### Problem to solve
Use the entries below and reproduce exactly the lines from the one containing "# a smooth curve" down to the one containing "open Set Function", both of them included.

### Extracted data
────────────────────────────────────────

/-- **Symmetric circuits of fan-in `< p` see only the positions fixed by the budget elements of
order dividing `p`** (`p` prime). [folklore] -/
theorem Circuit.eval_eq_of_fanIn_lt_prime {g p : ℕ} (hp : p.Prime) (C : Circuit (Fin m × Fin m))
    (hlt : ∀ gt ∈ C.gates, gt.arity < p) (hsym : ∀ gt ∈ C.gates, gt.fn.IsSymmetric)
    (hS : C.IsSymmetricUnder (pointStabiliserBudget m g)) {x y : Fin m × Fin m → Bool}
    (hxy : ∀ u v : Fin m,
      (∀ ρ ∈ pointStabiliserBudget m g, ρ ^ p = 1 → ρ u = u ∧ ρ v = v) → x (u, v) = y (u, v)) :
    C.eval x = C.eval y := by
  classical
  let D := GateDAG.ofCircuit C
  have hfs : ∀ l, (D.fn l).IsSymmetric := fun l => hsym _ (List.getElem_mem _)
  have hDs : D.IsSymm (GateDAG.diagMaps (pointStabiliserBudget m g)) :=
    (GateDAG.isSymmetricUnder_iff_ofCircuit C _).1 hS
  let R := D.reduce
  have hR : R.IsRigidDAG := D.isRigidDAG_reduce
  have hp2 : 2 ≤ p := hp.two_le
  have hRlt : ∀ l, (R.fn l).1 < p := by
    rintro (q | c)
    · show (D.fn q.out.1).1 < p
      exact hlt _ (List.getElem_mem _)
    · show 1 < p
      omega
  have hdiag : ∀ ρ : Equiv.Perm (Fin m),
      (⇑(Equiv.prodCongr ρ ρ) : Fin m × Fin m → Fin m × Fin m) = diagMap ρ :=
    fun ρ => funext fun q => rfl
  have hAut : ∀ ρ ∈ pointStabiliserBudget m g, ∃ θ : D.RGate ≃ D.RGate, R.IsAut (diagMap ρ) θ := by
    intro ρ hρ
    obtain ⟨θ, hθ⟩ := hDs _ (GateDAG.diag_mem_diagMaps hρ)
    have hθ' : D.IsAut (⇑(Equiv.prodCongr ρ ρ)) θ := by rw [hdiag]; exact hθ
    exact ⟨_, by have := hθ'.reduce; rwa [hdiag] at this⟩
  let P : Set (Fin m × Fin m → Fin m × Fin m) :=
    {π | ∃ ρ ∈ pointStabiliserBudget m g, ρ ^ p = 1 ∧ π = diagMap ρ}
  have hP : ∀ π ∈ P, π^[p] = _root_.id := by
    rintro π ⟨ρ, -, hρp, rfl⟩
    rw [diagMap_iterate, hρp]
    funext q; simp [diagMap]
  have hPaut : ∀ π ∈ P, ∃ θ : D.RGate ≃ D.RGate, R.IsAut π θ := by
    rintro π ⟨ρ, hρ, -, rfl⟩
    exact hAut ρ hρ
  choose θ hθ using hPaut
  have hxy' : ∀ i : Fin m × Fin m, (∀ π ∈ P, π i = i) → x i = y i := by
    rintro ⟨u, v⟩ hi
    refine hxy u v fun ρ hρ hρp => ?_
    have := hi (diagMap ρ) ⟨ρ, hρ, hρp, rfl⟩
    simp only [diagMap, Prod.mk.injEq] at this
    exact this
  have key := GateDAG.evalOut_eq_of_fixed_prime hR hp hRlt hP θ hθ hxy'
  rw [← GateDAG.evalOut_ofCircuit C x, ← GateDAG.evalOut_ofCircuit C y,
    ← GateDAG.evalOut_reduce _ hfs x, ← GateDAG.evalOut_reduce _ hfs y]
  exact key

────────────────────────────────────────

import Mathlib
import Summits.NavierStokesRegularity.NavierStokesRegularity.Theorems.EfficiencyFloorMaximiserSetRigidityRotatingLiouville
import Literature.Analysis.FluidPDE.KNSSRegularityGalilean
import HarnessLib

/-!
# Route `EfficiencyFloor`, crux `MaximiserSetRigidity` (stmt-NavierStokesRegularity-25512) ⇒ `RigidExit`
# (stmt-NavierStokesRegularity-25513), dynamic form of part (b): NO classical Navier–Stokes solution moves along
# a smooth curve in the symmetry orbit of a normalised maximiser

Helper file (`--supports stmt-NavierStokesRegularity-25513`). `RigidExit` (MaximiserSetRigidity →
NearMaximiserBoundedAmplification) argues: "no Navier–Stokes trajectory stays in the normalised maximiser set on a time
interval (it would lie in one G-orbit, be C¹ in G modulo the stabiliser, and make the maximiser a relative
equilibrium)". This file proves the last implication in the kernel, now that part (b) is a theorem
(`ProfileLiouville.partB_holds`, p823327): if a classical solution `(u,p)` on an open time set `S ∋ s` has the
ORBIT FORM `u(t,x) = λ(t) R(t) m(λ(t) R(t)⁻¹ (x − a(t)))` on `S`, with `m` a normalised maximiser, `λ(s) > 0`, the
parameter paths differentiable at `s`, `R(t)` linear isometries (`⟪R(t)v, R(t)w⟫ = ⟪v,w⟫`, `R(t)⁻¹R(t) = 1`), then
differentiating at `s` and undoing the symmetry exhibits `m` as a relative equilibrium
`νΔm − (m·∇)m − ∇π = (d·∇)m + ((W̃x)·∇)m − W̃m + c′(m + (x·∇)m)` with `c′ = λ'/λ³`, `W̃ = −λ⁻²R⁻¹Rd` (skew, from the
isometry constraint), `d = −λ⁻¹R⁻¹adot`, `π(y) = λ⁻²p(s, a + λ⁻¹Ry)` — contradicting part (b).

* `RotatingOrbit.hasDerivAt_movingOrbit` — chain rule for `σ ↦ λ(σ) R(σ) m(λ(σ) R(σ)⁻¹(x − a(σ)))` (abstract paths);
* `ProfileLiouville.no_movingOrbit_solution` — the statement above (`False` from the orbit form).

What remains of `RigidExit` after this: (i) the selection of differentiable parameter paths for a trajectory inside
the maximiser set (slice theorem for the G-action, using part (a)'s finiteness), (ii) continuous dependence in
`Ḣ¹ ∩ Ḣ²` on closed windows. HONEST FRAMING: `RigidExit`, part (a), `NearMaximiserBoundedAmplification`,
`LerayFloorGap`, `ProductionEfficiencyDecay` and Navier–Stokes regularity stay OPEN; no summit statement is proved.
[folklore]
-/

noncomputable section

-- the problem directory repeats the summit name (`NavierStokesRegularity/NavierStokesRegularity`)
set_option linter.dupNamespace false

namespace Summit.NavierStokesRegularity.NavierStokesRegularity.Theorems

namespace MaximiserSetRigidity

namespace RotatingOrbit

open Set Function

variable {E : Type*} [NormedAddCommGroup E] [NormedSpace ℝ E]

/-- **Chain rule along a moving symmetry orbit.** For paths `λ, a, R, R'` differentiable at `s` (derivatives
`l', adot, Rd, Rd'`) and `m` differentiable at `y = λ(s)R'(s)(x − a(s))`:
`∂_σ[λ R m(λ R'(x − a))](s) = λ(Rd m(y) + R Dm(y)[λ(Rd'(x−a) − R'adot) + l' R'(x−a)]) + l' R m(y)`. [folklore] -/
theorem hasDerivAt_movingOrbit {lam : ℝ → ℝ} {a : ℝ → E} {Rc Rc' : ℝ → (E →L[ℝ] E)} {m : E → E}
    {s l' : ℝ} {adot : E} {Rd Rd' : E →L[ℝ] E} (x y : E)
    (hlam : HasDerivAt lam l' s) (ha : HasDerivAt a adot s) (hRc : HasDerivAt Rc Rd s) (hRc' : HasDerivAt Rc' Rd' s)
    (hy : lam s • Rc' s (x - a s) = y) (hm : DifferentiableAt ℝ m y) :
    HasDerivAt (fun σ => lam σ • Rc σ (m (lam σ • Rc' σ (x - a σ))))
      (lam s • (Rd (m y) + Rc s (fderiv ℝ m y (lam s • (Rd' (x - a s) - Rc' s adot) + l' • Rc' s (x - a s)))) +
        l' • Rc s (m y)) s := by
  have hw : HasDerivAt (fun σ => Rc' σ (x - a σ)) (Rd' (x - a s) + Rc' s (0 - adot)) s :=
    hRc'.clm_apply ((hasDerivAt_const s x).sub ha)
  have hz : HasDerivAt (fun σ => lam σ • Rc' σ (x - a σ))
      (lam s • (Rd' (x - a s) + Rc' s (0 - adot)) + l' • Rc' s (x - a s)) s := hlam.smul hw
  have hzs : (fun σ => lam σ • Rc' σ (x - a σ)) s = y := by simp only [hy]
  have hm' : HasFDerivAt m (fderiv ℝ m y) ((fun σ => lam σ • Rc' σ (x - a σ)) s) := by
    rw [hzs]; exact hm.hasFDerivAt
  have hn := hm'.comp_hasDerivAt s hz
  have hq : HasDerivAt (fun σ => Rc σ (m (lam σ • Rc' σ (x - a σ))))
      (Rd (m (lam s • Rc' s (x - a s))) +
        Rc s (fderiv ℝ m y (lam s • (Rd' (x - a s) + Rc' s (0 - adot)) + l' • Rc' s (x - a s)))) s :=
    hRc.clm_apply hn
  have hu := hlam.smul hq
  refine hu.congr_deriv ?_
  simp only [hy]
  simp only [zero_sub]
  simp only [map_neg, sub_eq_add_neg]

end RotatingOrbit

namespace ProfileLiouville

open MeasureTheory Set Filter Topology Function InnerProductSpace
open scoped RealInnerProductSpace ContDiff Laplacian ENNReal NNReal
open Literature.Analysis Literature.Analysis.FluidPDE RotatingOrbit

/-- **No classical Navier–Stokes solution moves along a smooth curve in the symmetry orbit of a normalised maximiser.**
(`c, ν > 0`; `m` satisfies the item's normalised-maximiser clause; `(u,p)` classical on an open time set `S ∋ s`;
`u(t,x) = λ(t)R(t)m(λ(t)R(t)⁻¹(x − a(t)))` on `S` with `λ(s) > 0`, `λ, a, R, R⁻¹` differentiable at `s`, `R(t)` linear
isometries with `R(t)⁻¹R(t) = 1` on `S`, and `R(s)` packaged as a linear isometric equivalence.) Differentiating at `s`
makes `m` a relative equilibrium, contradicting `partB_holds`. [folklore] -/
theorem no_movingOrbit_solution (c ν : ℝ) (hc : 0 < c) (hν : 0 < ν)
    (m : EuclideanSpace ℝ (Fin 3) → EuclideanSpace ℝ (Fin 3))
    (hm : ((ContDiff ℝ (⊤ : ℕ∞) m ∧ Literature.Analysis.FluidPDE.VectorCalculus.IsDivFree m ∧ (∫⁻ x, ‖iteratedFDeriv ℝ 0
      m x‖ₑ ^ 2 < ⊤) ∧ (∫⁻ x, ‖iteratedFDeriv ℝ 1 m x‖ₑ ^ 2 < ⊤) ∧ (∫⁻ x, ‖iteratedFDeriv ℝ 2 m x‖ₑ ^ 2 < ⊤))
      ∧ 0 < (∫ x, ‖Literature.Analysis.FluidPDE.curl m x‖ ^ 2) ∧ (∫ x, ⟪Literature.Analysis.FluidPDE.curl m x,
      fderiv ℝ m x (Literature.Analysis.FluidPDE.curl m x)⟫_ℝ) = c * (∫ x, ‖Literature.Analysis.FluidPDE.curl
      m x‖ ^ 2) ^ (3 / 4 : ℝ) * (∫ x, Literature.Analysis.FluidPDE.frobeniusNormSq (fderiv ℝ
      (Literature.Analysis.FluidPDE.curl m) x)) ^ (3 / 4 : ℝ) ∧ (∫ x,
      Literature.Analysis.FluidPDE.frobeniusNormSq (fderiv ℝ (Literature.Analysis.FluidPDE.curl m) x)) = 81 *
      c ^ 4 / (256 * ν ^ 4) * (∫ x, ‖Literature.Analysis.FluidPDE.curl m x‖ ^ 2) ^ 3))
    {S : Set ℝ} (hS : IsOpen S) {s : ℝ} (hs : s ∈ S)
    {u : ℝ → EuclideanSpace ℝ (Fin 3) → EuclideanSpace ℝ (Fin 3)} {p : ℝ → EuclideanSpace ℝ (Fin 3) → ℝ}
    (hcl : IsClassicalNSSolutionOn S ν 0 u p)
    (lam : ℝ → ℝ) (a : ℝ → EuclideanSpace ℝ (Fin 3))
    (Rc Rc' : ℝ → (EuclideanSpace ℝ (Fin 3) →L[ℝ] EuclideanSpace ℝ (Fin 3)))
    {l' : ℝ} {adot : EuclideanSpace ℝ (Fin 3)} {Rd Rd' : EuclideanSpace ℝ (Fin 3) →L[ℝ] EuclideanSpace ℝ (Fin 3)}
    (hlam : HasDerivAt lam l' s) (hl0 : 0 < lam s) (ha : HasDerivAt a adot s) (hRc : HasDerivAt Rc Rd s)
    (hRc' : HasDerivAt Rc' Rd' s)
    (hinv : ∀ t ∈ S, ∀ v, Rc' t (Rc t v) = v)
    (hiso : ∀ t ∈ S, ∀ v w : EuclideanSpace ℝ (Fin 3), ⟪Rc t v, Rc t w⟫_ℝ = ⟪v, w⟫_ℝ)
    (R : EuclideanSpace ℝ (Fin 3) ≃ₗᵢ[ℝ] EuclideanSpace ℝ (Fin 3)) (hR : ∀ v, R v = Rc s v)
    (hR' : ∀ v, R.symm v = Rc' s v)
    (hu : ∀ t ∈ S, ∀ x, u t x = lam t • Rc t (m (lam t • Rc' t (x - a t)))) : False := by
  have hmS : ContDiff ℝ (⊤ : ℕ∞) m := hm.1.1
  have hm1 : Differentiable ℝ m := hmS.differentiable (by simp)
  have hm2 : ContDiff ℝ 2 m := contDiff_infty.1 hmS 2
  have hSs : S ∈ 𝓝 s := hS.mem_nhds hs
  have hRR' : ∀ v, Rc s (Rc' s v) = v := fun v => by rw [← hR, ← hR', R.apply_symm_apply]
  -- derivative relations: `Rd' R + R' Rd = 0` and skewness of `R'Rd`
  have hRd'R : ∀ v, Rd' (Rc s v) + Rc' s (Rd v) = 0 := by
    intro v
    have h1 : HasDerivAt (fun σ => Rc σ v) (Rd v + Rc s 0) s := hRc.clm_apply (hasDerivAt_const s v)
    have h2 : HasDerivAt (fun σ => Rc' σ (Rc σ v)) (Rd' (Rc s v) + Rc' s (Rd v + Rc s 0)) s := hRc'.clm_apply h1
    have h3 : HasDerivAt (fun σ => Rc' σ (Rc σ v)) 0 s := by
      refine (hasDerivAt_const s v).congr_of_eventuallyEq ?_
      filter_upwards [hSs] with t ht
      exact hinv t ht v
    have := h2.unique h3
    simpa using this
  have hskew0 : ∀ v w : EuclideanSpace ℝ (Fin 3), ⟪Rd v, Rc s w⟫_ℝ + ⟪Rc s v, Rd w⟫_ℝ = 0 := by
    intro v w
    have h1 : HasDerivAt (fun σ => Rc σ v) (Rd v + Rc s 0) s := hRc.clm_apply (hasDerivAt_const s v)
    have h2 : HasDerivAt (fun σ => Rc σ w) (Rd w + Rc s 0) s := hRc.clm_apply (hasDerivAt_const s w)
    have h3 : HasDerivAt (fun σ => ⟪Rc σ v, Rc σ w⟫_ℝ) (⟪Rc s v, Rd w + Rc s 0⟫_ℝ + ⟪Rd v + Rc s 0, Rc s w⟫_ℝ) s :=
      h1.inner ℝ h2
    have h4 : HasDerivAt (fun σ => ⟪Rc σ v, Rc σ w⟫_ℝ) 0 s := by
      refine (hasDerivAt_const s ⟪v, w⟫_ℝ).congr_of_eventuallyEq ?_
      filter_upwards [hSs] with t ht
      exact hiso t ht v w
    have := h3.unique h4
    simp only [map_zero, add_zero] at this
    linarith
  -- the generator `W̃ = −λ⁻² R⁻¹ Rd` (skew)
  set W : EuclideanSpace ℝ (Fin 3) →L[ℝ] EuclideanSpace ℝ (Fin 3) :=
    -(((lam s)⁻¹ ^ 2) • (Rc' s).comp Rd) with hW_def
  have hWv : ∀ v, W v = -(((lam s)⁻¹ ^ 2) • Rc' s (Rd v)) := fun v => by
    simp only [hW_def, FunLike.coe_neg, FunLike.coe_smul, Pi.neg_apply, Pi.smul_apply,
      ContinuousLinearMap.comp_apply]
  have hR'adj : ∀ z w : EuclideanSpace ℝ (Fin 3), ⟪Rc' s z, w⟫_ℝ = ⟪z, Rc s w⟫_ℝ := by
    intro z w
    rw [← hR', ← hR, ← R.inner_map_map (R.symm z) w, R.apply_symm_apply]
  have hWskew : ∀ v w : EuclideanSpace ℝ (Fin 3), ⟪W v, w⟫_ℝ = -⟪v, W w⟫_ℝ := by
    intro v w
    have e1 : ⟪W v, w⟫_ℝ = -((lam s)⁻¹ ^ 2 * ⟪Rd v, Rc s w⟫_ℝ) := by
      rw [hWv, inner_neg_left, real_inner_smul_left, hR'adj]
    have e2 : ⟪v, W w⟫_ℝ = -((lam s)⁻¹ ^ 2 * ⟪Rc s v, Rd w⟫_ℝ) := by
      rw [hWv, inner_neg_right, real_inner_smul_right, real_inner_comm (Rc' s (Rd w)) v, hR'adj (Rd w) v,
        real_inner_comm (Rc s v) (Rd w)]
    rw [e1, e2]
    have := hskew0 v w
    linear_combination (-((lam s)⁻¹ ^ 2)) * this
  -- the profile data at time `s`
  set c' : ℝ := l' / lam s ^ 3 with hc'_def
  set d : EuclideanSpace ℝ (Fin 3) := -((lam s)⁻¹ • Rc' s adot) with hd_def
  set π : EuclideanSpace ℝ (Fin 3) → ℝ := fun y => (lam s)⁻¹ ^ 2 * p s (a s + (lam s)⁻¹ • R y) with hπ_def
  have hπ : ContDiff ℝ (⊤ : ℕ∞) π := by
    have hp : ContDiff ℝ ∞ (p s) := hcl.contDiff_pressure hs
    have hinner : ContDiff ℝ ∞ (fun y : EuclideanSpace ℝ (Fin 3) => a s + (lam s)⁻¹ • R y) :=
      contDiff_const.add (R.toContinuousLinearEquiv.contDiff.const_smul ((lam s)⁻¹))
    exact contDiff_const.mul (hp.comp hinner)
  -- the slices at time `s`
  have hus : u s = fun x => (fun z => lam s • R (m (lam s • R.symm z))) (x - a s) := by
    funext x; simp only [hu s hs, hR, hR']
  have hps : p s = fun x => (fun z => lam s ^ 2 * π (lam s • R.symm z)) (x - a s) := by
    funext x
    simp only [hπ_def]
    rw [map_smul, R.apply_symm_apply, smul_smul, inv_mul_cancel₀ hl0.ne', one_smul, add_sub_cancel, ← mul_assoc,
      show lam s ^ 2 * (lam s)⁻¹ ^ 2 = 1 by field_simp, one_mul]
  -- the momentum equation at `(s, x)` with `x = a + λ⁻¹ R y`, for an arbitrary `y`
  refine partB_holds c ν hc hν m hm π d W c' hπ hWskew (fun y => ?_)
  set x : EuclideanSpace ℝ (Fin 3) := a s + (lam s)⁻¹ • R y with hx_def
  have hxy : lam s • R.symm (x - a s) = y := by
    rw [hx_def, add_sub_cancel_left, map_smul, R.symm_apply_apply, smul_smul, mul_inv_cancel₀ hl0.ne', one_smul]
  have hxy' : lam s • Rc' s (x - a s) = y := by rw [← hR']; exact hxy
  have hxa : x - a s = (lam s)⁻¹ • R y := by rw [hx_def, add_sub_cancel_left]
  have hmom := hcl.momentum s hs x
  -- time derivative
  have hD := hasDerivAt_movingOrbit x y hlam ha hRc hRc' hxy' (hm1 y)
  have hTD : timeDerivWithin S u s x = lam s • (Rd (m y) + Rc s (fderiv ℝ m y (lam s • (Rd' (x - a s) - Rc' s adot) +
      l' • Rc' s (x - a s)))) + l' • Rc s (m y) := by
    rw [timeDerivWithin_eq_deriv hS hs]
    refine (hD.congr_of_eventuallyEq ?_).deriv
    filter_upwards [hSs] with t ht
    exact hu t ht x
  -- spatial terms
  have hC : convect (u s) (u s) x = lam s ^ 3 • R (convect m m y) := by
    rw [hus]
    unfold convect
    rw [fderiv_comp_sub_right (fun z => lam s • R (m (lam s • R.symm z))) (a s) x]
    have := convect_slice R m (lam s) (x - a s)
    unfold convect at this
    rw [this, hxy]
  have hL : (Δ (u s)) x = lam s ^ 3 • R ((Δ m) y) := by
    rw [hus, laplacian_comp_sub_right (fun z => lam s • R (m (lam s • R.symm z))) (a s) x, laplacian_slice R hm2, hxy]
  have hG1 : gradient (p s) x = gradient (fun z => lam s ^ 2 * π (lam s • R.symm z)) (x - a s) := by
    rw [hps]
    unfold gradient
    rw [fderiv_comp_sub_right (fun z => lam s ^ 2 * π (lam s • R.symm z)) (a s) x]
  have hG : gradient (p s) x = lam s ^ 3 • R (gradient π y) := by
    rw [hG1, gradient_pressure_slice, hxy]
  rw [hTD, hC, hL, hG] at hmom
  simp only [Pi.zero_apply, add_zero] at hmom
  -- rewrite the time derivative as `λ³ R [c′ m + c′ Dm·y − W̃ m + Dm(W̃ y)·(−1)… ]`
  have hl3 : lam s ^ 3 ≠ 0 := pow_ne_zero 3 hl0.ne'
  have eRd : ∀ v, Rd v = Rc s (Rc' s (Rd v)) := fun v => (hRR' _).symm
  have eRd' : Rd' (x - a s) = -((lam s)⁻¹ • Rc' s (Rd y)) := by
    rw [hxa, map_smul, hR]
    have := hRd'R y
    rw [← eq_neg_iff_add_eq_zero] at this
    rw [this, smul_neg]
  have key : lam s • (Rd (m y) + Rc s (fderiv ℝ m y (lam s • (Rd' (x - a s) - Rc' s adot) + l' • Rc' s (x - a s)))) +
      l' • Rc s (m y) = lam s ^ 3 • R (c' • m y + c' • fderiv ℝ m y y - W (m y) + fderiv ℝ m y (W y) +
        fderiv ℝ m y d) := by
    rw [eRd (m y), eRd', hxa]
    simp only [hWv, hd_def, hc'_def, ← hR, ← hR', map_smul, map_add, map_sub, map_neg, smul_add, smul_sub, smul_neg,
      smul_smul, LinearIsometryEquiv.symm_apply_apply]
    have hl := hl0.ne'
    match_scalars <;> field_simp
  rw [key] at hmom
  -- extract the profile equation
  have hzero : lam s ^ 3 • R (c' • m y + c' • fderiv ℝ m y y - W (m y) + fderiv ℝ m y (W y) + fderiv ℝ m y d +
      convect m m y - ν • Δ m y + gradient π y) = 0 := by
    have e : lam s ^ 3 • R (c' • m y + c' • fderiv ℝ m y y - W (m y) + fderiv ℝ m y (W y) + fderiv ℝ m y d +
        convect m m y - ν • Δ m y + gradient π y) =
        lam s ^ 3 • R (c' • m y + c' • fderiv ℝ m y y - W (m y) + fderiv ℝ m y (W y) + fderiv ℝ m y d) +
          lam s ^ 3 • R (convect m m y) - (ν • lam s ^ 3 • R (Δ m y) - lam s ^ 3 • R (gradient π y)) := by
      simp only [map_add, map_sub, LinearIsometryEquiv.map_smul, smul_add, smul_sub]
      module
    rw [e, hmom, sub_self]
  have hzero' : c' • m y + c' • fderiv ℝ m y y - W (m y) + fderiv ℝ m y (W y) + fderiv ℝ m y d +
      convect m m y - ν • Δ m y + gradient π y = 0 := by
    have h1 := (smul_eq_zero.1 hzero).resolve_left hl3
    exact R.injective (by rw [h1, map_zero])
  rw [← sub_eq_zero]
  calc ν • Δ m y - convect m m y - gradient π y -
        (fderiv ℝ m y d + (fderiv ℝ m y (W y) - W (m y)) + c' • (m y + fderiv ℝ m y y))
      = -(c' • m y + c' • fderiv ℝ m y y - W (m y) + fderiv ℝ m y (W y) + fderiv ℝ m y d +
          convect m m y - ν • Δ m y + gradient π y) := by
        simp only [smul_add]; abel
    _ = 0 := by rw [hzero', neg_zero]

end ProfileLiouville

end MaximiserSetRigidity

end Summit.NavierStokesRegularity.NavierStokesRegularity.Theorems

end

────────────────────────────────────────

### Task result
# a smooth curve in the symmetry orbit of a normalised maximiser

Helper file (`--supports stmt-NavierStokesRegularity-25513`). `RigidExit` (MaximiserSetRigidity →
NearMaximiserBoundedAmplification) argues: "no Navier–Stokes trajectory stays in the normalised maximiser set on a time
interval (it would lie in one G-orbit, be C¹ in G modulo the stabiliser, and make the maximiser a relative
equilibrium)". This file proves the last implication in the kernel, now that part (b) is a theorem
(`ProfileLiouville.partB_holds`, p823327): if a classical solution `(u,p)` on an open time set `S ∋ s` has the
ORBIT FORM `u(t,x) = λ(t) R(t) m(λ(t) R(t)⁻¹ (x − a(t)))` on `S`, with `m` a normalised maximiser, `λ(s) > 0`, the
parameter paths differentiable at `s`, `R(t)` linear isometries (`⟪R(t)v, R(t)w⟫ = ⟪v,w⟫`, `R(t)⁻¹R(t) = 1`), then
differentiating at `s` and undoing the symmetry exhibits `m` as a relative equilibrium
`νΔm − (m·∇)m − ∇π = (d·∇)m + ((W̃x)·∇)m − W̃m + c′(m + (x·∇)m)` with `c′ = λ'/λ³`, `W̃ = −λ⁻²R⁻¹Rd` (skew, from the
isometry constraint), `d = −λ⁻¹R⁻¹adot`, `π(y) = λ⁻²p(s, a + λ⁻¹Ry)` — contradicting part (b).

* `RotatingOrbit.hasDerivAt_movingOrbit` — chain rule for `σ ↦ λ(σ) R(σ) m(λ(σ) R(σ)⁻¹(x − a(σ)))` (abstract paths);
* `ProfileLiouville.no_movingOrbit_solution` — the statement above (`False` from the orbit form).

What remains of `RigidExit` after this: (i) the selection of differentiable parameter paths for a trajectory inside
the maximiser set (slice theorem for the G-action, using part (a)'s finiteness), (ii) continuous dependence in
`Ḣ¹ ∩ Ḣ²` on closed windows. HONEST FRAMING: `RigidExit`, part (a), `NearMaximiserBoundedAmplification`,
`LerayFloorGap`, `ProductionEfficiencyDecay` and Navier–Stokes regularity stay OPEN; no summit statement is proved.
[folklore]
-/

noncomputable section

-- the problem directory repeats the summit name (`NavierStokesRegularity/NavierStokesRegularity`)
set_option linter.dupNamespace false

namespace Summit.NavierStokesRegularity.NavierStokesRegularity.Theorems

namespace MaximiserSetRigidity

namespace RotatingOrbit

open Set Function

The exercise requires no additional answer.